Beneath this instruction is a listing. Transcribe from it only the stretch from the line with "is a nonzero" through the line with "open Finset Polynomial", both end lines included, exactly as written.

PROVIDED MATERIAL START

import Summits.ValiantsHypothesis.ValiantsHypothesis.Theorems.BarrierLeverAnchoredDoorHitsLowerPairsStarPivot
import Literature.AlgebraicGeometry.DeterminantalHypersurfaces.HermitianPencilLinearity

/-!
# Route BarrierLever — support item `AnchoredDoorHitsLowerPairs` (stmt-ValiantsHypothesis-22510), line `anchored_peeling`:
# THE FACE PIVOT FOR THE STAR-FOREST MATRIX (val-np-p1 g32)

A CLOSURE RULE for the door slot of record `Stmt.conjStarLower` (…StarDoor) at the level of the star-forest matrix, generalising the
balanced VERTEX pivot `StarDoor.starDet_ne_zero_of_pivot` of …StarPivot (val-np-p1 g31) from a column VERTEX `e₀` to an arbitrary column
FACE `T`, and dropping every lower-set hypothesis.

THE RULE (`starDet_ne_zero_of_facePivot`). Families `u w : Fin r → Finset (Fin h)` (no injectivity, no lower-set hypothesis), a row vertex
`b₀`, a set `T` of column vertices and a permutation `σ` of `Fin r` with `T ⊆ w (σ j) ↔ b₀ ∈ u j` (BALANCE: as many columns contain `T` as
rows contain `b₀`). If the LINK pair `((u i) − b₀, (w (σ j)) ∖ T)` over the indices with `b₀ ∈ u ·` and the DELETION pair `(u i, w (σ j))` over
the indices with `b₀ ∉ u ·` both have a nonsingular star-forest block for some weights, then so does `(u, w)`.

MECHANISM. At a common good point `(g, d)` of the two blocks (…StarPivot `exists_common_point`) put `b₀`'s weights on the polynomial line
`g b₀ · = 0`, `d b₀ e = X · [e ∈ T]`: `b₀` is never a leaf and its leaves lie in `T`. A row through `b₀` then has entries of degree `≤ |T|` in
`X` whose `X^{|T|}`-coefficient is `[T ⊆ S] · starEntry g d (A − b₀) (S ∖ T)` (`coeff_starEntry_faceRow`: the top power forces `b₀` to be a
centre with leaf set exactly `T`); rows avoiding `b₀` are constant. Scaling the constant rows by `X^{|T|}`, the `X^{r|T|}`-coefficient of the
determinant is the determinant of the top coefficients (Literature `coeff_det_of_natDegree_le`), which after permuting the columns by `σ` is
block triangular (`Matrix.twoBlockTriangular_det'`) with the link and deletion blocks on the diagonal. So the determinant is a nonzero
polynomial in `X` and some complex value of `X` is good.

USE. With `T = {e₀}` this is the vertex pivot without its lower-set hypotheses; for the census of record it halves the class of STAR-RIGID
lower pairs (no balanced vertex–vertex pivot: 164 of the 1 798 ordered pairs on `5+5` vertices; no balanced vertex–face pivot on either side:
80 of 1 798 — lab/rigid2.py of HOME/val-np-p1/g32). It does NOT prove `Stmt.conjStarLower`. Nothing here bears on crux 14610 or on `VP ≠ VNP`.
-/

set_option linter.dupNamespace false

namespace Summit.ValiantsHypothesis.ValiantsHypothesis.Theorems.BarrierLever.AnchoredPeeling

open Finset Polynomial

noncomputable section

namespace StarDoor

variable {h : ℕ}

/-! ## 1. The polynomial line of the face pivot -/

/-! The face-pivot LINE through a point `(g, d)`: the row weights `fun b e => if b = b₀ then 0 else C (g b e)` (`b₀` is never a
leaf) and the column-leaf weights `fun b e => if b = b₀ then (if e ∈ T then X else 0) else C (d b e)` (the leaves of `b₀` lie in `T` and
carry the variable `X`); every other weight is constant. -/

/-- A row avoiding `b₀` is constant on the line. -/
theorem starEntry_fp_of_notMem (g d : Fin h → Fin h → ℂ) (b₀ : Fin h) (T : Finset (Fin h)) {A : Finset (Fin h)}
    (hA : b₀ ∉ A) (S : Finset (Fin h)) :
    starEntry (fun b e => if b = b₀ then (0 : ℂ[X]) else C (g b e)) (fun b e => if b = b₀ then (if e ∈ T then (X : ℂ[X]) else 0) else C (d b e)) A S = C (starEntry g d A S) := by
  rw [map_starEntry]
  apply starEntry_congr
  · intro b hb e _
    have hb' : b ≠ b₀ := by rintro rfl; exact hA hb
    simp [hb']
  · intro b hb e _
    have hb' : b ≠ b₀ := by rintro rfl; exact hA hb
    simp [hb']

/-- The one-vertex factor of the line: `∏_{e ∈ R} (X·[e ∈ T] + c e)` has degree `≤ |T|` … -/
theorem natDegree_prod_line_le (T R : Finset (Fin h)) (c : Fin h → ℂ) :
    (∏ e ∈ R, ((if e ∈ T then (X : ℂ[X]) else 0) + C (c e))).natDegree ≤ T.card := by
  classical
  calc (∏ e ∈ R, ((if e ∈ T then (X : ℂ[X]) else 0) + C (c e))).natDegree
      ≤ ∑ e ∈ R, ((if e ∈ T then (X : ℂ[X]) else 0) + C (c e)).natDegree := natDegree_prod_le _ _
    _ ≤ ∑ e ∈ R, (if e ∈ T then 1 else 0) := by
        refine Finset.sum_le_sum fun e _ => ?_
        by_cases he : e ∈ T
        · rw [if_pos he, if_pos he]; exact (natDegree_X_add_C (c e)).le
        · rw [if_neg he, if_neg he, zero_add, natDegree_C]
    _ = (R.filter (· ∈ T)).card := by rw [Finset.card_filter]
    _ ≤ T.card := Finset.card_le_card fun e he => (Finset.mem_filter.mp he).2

PROVIDED MATERIAL END

ANSWER SECTION ::
block triangular (`Matrix.twoBlockTriangular_det'`) with the link and deletion blocks on the diagonal. So the determinant is a nonzero
polynomial in `X` and some complex value of `X` is good.

USE. With `T = {e₀}` this is the vertex pivot without its lower-set hypotheses; for the census of record it halves the class of STAR-RIGID
lower pairs (no balanced vertex–vertex pivot: 164 of the 1 798 ordered pairs on `5+5` vertices; no balanced vertex–face pivot on either side:
80 of 1 798 — lab/rigid2.py of HOME/val-np-p1/g32). It does NOT prove `Stmt.conjStarLower`. Nothing here bears on crux 14610 or on `VP ≠ VNP`.
-/

set_option linter.dupNamespace false

namespace Summit.ValiantsHypothesis.ValiantsHypothesis.Theorems.BarrierLever.AnchoredPeeling

open Finset Polynomial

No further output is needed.